The magnitude of an interval existing between two tones is determined by counting the intervening tones and including both the lower and the higher tones. Note several instances : The interval between any two tones having the relation of a third, in other words between two tones of which the higher is the third above the lower, such as the first and third, the second and fourth, the third and fifth, etc., is a third. The interval between any two tones having the relation of a fourth, such as the first and fourth, the second and fifth, the third and sixth, etc., is a fourth. The interval between any two tones having the relation of a fifth, such as the first and fifth, the second and sixth, the third and seventh, is a fifth. The interval between any two tones having the relation of a sixth, such as the first and sixth, the second and seventh, the third and eighth, etc., is a sixth.
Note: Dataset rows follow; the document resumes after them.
import Literature.Computability.Cryptography.OrderFindingPostEuclid
import Literature.Computability.Cryptography.ShorPerfectPowerFP
import Literature.Computability.Complexity.LengthCompare
import HarnessLib

/-!
# Shor's order-finding post-processor is polynomial time, IIIb: the continued-fraction scan as a machine

Family `PQC`; the third `FP` stage of `orderFindingPost` (`ShorOrderFindingQuantum.lean`; plan in
`OrderFindingPostCounts.lean`), written in the brick algebra (`BrickAlgebra.lean`) around the model
`OFPostB.cfNext` of `OrderFindingPostEuclid.lean` (Shor 1997, §5, p. 15 of arXiv quant-ph/9508027v2, the sentence on p. 18:
the nearest fraction with denominator `< n` "can be found in polynomial time by using a continued
fraction expansion"):

* context `x = ⟨n, ⟨2q, ⟨A, D⟩⟩⟩` (`xrec`), state `⟨a, ⟨b, ⟨p₁, ⟨q₁, ⟨p₀, ⟨q₀, res⟩⟩⟩⟩⟩⟩` (`srec`),
  loop record `⟨⟨x, u⟩, ⟨counter, state⟩⟩` (`lrec`) and their projections;
* the body `cfBody` (idle once `b = 0`; a length cap `|b|, |p|, |q'| ≤ |⟨x, u⟩|`, never active on
  the states of the model by `evalFrac_quots_le`, bounds the growth on malformed records),
  `cfBody_mem_FP`, `length_cfBody_le`, `cfBody_lrec` (one round on a coded state is the coded next
  state), `cap_iterate`, `loopModel_cfBody`;
* **`cfScanF`** (`|u|` rounds by `loopFn_mem_FP`, then the result field), `cfScanF_mem_FP` and
  **`cfScanF_apply : cfScanF ⟨⟨n, ⟨2q, ⟨A, D⟩⟩⟩, u⟩ = encodeNat (cfCandidate n q A D |u|)`**.

## References

* P. W. Shor, SIAM J. Comput. 26 (1997) 1484–1509, §5 (p. 15 of arXiv:quant-ph/9508027v2; the quoted sentence p. 18).
* G. H. Hardy, E. M. Wright, *An Introduction to the Theory of Numbers*, 6th ed. 2008, §10.2 (Thm. 149).
* S. Arora, B. Barak, *Computational Complexity: A Modern Approach*, CUP 2009, §1.3 (closure of
  polynomial time under composition and bounded loops), §1.4.1.
-/

noncomputable section

namespace Literature.Computability.Cryptography

namespace OFPostB

open _root_.Computability Polynomial Complexity Complexity.Brick OFPostCF ShorFP

/-! ### Coded contexts and states -/

-- keep the field abbreviations syntactically stable under `simp`
attribute [-simp] Brick.nthF_zero Brick.sndPow_zero

/-- The coded context `⟨n, ⟨2q, ⟨A, D⟩⟩⟩`. [folklore] -/
def xrec (n q A D : ℕ) : List Bool :=
  boolPair (encodeNat n) (boolPair (encodeNat (2 * q)) (boolPair (encodeNat A) (encodeNat D)))

/-- A seven-field record. [folklore] -/
def st7 (a b c d e f g : List Bool) : List Bool :=
  boolPair a (boolPair b (boolPair c (boolPair d (boolPair e (boolPair f g)))))

/-- The coded state. [folklore] -/
def srec (s : CF) : List Bool :=
  st7 (encodeNat s.a) (encodeNat s.b) (encodeNat s.p₁) (encodeNat s.q₁) (encodeNat s.p₀) (encodeNat s.q₀) (encodeNat s.res)

/-- The record of the loop: `⟨⟨x, u⟩, ⟨counter, state⟩⟩`. [folklore] -/
def lrec (xu cnt st : List Bool) : List Bool := boolPair xu (boolPair cnt st)

/-! ### Base projections (the record definitions are never unfolded elsewhere) -/

section Base

variable (n q A D : ℕ) (xu cnt st : List Bool) (s : CF)

/-- Field `0` of the loop record. [folklore] -/
@[simp] theorem nthF_zero_lrec : nthF 0 (lrec xu cnt st) = xu := by simp [lrec]
/-- First component of the loop record. [folklore] -/
@[simp] theorem fstF_lrec : fstF (lrec xu cnt st) = xu := by simp [lrec]
/-- The state of the loop record. [folklore] -/
@[simp] theorem sndPow_one_lrec : sndPow 1 (lrec xu cnt st) = st := by simp [lrec]
/-- Length of the loop record. [folklore] -/
theorem length_lrec : (lrec xu cnt st).length = 2 * xu.length + 2 + (2 * cnt.length + 2 + st.length) := by
  simp [lrec, length_boolPair]
/-- `n`. [folklore] -/
@[simp] theorem nthF_zero_xrec : nthF 0 (xrec n q A D) = encodeNat n := by simp [xrec]
/-- `2q`. [folklore] -/
@[simp] theorem nthF_one_xrec : nthF 1 (xrec n q A D) = encodeNat (2 * q) := by simp [xrec]
/-- `A`. [folklore] -/
@[simp] theorem nthF_two_xrec : nthF 2 (xrec n q A D) = encodeNat A := by simp [xrec]
/-- `D`. [folklore] -/
@[simp] theorem sndPow_two_xrec : sndPow 2 (xrec n q A D) = encodeNat D := by simp [xrec]
/-- `a`. [folklore] -/
@[simp] theorem nthF_zero_srec : nthF 0 (srec s) = encodeNat s.a := by simp [srec, st7]
/-- `b`. [folklore] -/
@[simp] theorem nthF_one_srec : nthF 1 (srec s) = encodeNat s.b := by simp [srec, st7]
/-- `p₁`. [folklore] -/
@[simp] theorem nthF_two_srec : nthF 2 (srec s) = encodeNat s.p₁ := by simp [srec, st7]
/-- `q₁`. [folklore] -/
@[simp] theorem nthF_three_srec : nthF 3 (srec s) = encodeNat s.q₁ := by simp [srec, st7]
/-- `p₀`. [folklore] -/
@[simp] theorem nthF_four_srec : nthF 4 (srec s) = encodeNat s.p₀ := by simp [srec, st7]
/-- `q₀`. [folklore] -/
@[simp] theorem nthF_five_srec : nthF 5 (srec s) = encodeNat s.q₀ := by simp [srec, st7]
/-- `res`. [folklore] -/
@[simp] theorem sndPow_five_srec : sndPow 5 (srec s) = encodeNat s.res := by simp [srec, st7]

end Base

/-! ### Projections of the loop record -/

/-- The context `x`. [folklore] -/
abbrev xP : List Bool → List Bool := fstF ∘ nthF 0
/-- `n`. [folklore] -/
abbrev nP : List Bool → List Bool := nthF 0 ∘ xP
/-- `2q`. [folklore] -/
abbrev q2P : List Bool → List Bool := nthF 1 ∘ xP
/-- `A`. [folklore] -/
abbrev aAP : List Bool → List Bool := nthF 2 ∘ xP
/-- `D`. [folklore] -/
abbrev dDP : List Bool → List Bool := sndPow 2 ∘ xP
/-- The state. [folklore] -/
abbrev sP : List Bool → List Bool := sndPow 1
/-- `a`. [folklore] -/
abbrev saP : List Bool → List Bool := nthF 0 ∘ sP
/-- `b`. [folklore] -/
abbrev sbP : List Bool → List Bool := nthF 1 ∘ sP
/-- `p₁`. [folklore] -/
abbrev p1P : List Bool → List Bool := nthF 2 ∘ sP
/-- `q₁`. [folklore] -/
abbrev q1P : List Bool → List Bool := nthF 3 ∘ sP
/-- `p₀`. [folklore] -/
abbrev p0P : List Bool → List Bool := nthF 4 ∘ sP
/-- `q₀`. [folklore] -/
abbrev q0P : List Bool → List Bool := nthF 5 ∘ sP
/-- `res`. [folklore] -/
abbrev resP : List Bool → List Bool := sndPow 5 ∘ sP

/-- Pairing of two field functions. [folklore] -/
abbrev pr (f g : List Bool → List Bool) : List Bool → List Bool := fanoutFn f g

/-! ### The arithmetic of one round -/

/-- The quotient `a / b`. [folklore] -/
def tP : List Bool → List Bool := divFn ∘ pr saP sbP
/-- The remainder `a mod b`. [folklore] -/
def rP : List Bool → List Bool := remFn ∘ pr saP sbP
/-- The new numerator `t p₁ + p₀`. [folklore] -/
def pP : List Bool → List Bool := addFn ∘ pr (prodFn ∘ pr tP p1P) p0P
/-- The new denominator `t q₁ + q₀`. [folklore] -/
def qP : List Bool → List Bool := addFn ∘ pr (prodFn ∘ pr tP q1P) q0P
/-- `|A q' − p D|` as `(A q' ∸ p D) + (p D ∸ A q')`. [folklore] -/
def adP : List Bool → List Bool :=
  addFn ∘ pr (subFn ∘ pr (prodFn ∘ pr aAP qP) (prodFn ∘ pr pP dDP)) (subFn ∘ pr (prodFn ∘ pr pP dDP) (prodFn ∘ pr aAP qP))
/-- Test: `q' ≠ 0`. [folklore] -/
def c1P : List Bool → List Bool := notFn (isNilFn ∘ qP)
/-- Test: `q' < n`. [folklore] -/
def c2P : List Bool → List Bool := ltFn ∘ pr qP nP
/-- Test: `¬ (D q' < 2q |A q' − p D|)`. [folklore] -/
def c3P : List Bool → List Bool := notFn (ltFn ∘ pr (prodFn ∘ pr dDP qP) (prodFn ∘ pr q2P adP))
/-- The test `cfTest` of the new convergent. [cite: Shor1997, §5 (continued fraction recovery of d/r)] -/
def testP : List Bool → List Bool := andFn c1P (andFn c2P c3P)
/-- The new result: the old one if found, else `q'` if the test passes, else `0`. [folklore] -/
def res'P : List Bool → List Bool := iteFn (isNilFn ∘ resP) (iteFn testP qP (fun _ => [])) resP
/-- The new state. [folklore] -/
def newSP : List Bool → List Bool := pr sbP (pr rP (pr pP (pr qP (pr p1P (pr q1P res'P)))))
/-- The length cap `|b|, |p|, |q'| ≤ |⟨x, u⟩|` (never active on the states of the model). [folklore] -/
def capP : List Bool → List Bool :=
  andFn (lenLeFn X ∘ pr (nthF 0) sbP) (andFn (lenLeFn X ∘ pr (nthF 0) pP) (lenLeFn X ∘ pr (nthF 0) qP))
/-- **The body of the loop**: idle once `b = 0`, frozen beyond the cap, else the new state.
[cite: Shor1997, §5 (continued fraction recovery of d/r); HardyWright2008, §10.2 Thm 149] -/
def cfBody : List Bool → List Bool := iteFn (isNilFn ∘ sbP) sP (iteFn capP newSP sP)

/-! ### Membership in `FP` -/

/-- `tP ∈ FP`. [folklore] -/
theorem tP_mem_FP : tP ∈ FP := comp_mem_FP divFn_mem_FP (fanoutFn_mem_FP (comp_mem_FP (nthF_mem_FP 0) (sndPow_mem_FP 1))
  (comp_mem_FP (nthF_mem_FP 1) (sndPow_mem_FP 1)))
/-- `rP ∈ FP`. [folklore] -/
theorem rP_mem_FP : rP ∈ FP := comp_mem_FP remFn_mem_FP (fanoutFn_mem_FP (comp_mem_FP (nthF_mem_FP 0) (sndPow_mem_FP 1))
  (comp_mem_FP (nthF_mem_FP 1) (sndPow_mem_FP 1)))
/-- `pP ∈ FP`. [folklore] -/
theorem pP_mem_FP : pP ∈ FP := comp_mem_FP addFn_mem_FP (fanoutFn_mem_FP
  (comp_mem_FP prodFn_mem_FP (fanoutFn_mem_FP tP_mem_FP (comp_mem_FP (nthF_mem_FP 2) (sndPow_mem_FP 1))))
  (comp_mem_FP (nthF_mem_FP 4) (sndPow_mem_FP 1)))
/-- `qP ∈ FP`. [folklore] -/
theorem qP_mem_FP : qP ∈ FP := comp_mem_FP addFn_mem_FP (fanoutFn_mem_FP
  (comp_mem_FP prodFn_mem_FP (fanoutFn_mem_FP tP_mem_FP (comp_mem_FP (nthF_mem_FP 3) (sndPow_mem_FP 1))))
  (comp_mem_FP (nthF_mem_FP 5) (sndPow_mem_FP 1)))
/-- `xP ∈ FP`. [folklore] -/
theorem xP_mem_FP : xP ∈ FP := comp_mem_FP fstF_mem_FP (nthF_mem_FP 0)
/-- `adP ∈ FP`. [folklore] -/
theorem adP_mem_FP : adP ∈ FP := by
  have hA : (prodFn ∘ pr aAP qP) ∈ FP := comp_mem_FP prodFn_mem_FP (fanoutFn_mem_FP (comp_mem_FP (nthF_mem_FP 2) xP_mem_FP) qP_mem_FP)
  have hB : (prodFn ∘ pr pP dDP) ∈ FP := comp_mem_FP prodFn_mem_FP (fanoutFn_mem_FP pP_mem_FP (comp_mem_FP (sndPow_mem_FP 2) xP_mem_FP))
  exact comp_mem_FP addFn_mem_FP (fanoutFn_mem_FP (comp_mem_FP subFn_mem_FP (fanoutFn_mem_FP hA hB))
    (comp_mem_FP subFn_mem_FP (fanoutFn_mem_FP hB hA)))
/-- `testP ∈ FP`. [folklore] -/
theorem testP_mem_FP : testP ∈ FP :=
  andFn_mem_FP (notFn_mem_FP (comp_mem_FP isNilFn_mem_FP qP_mem_FP))
    (andFn_mem_FP (comp_mem_FP ltFn_mem_FP (fanoutFn_mem_FP qP_mem_FP (comp_mem_FP (nthF_mem_FP 0) xP_mem_FP)))
      (notFn_mem_FP (comp_mem_FP ltFn_mem_FP (fanoutFn_mem_FP
        (comp_mem_FP prodFn_mem_FP (fanoutFn_mem_FP (comp_mem_FP (sndPow_mem_FP 2) xP_mem_FP) qP_mem_FP))
        (comp_mem_FP prodFn_mem_FP (fanoutFn_mem_FP (comp_mem_FP (nthF_mem_FP 1) xP_mem_FP) adP_mem_FP))))))
/-- `res'P ∈ FP`. [folklore] -/
theorem res'P_mem_FP : res'P ∈ FP :=
  iteFn_mem_FP (comp_mem_FP isNilFn_mem_FP (comp_mem_FP (sndPow_mem_FP 5) (sndPow_mem_FP 1)))
    (iteFn_mem_FP testP_mem_FP qP_mem_FP (const_mem_FP _)) (comp_mem_FP (sndPow_mem_FP 5) (sndPow_mem_FP 1))
/-- `newSP ∈ FP`. [folklore] -/
theorem newSP_mem_FP : newSP ∈ FP :=
  fanoutFn_mem_FP (comp_mem_FP (nthF_mem_FP 1) (sndPow_mem_FP 1)) (fanoutFn_mem_FP rP_mem_FP (fanoutFn_mem_FP pP_mem_FP
    (fanoutFn_mem_FP qP_mem_FP (fanoutFn_mem_FP (comp_mem_FP (nthF_mem_FP 2) (sndPow_mem_FP 1))
      (fanoutFn_mem_FP (comp_mem_FP (nthF_mem_FP 3) (sndPow_mem_FP 1)) res'P_mem_FP)))))
/-- `capP ∈ FP`. [folklore] -/
theorem capP_mem_FP : capP ∈ FP :=
  andFn_mem_FP (comp_mem_FP (lenLeFn_mem_FP X) (fanoutFn_mem_FP (nthF_mem_FP 0) (comp_mem_FP (nthF_mem_FP 1) (sndPow_mem_FP 1))))
    (andFn_mem_FP (comp_mem_FP (lenLeFn_mem_FP X) (fanoutFn_mem_FP (nthF_mem_FP 0) pP_mem_FP))
      (comp_mem_FP (lenLeFn_mem_FP X) (fanoutFn_mem_FP (nthF_mem_FP 0) qP_mem_FP)))
/-- **`cfBody ∈ FP`.** [cite: AroraBarak2009, §1.3 (closure of polynomial time under composition)] -/
theorem cfBody_mem_FP : cfBody ∈ FP :=
  iteFn_mem_FP (comp_mem_FP isNilFn_mem_FP (comp_mem_FP (nthF_mem_FP 1) (sndPow_mem_FP 1))) (sndPow_mem_FP 1)
    (iteFn_mem_FP capP_mem_FP newSP_mem_FP (sndPow_mem_FP 1))

/-! ### One-bit conditions and the growth of the body -/

/-- `capP` is one-bit. [folklore] -/
theorem oneBit_capP : OneBit capP :=
  oneBit_andFn ((oneBit_lenLeFn X).comp _) (oneBit_andFn ((oneBit_lenLeFn X).comp _) ((oneBit_lenLeFn X).comp _))

/-- `testP` is one-bit. [folklore] -/
theorem oneBit_testP : OneBit testP :=
  oneBit_andFn (oneBit_notFn (oneBit_isNilFn.comp _)) (oneBit_andFn (oneBit_ltFn.comp _) (oneBit_notFn (oneBit_ltFn.comp _)))

/-- A remainder is no longer than the dividend. [folklore] -/
theorem length_rP_le (z : List Bool) : (rP z).length ≤ (nthF 0 (sndPow 1 z)).length := by
  have h : rP z = encodeNat (bitsToNat (nthF 0 (sndPow 1 z)) % bitsToNat (nthF 1 (sndPow 1 z))) := by simp [rP]
  rw [h]
  exact (length_encodeNat_mono (Nat.mod_le _ _)).trans (length_encodeNat_bitsToNat_le _)

/-- The new result is the old one, the new denominator, or empty. [folklore] -/
theorem length_res'P_le (z : List Bool) : (res'P z).length ≤ (sndPow 5 (sndPow 1 z)).length + (qP z).length := by
  rw [res'P, iteFn_of_oneBit (oneBit_isNilFn.comp _)]
  split_ifs
  · rw [iteFn_of_oneBit oneBit_testP]
    split_ifs <;> simp
  · simp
The interval between any two tones having the relation of a seventh, such as the first and seventh, the second and eighth, etc., is a seventh. The upper extremes of the intervals may be removed one or more octaves away but the magnitude and the name of the interval remains the same. The smallest interval is a second, for there can be no interval between a first and the duplicate of itself, but if two like tones are sounded it is termed a unison.
Music in its most primitive form probably arose from the very natural tendency to sustain the voice on one tone in shouting or chanting. This is monotonous and the easiest way of obtaining variety was by changing the pitch of the sustained tone. It is not natural that one individual should continue this form of music. A man's voice singing a certain tone can be imitated by another man's voice giving the same tone; but if a woman endeavors to imitate the sound she will find the pitch too low and will produce that tone nearest like it that her vocal organs allow, which will be an octave higher than that produced by the man. The two tones have a ratio of 1: 2, which is the most simple ratio possible.
Thus it is seen that the most simple laws in mathematics establish the octave, fifth and fourth, which have always appeared in the scales of all nations, and have served as guides in the formation of the rest of the scale, although the other intervals have been established at the will of man and owe their present character to the instinct for the beautiful as possessed by musicians.
It has already been mentioned that the scales of all nations agree in having established the intervals of an octave, a fourth and a fifth, but beyond these points of resemblance there are great differences in the intervals which divide the octave. We feel that our present musical system is the most perfect and it certainly has been subject to the most improving influences. There are, however, nations whose scales contain much smaller intervals than are found in ours, this fact indicating a more acute sense of hearing, for we are unable to appreciate the slight differences between some of the tones.
China, however, employs fewer tones than we do. Their system dates from nearly 3000 years before Christ and recognizes the octave, which they theoretically divide into twelve equal parts. This scale of thirteen tones bears a striking resemblance to our scale, as it is divided into semi-tones. There are in use only five tones which correspond to those represented by the black keys of the piano.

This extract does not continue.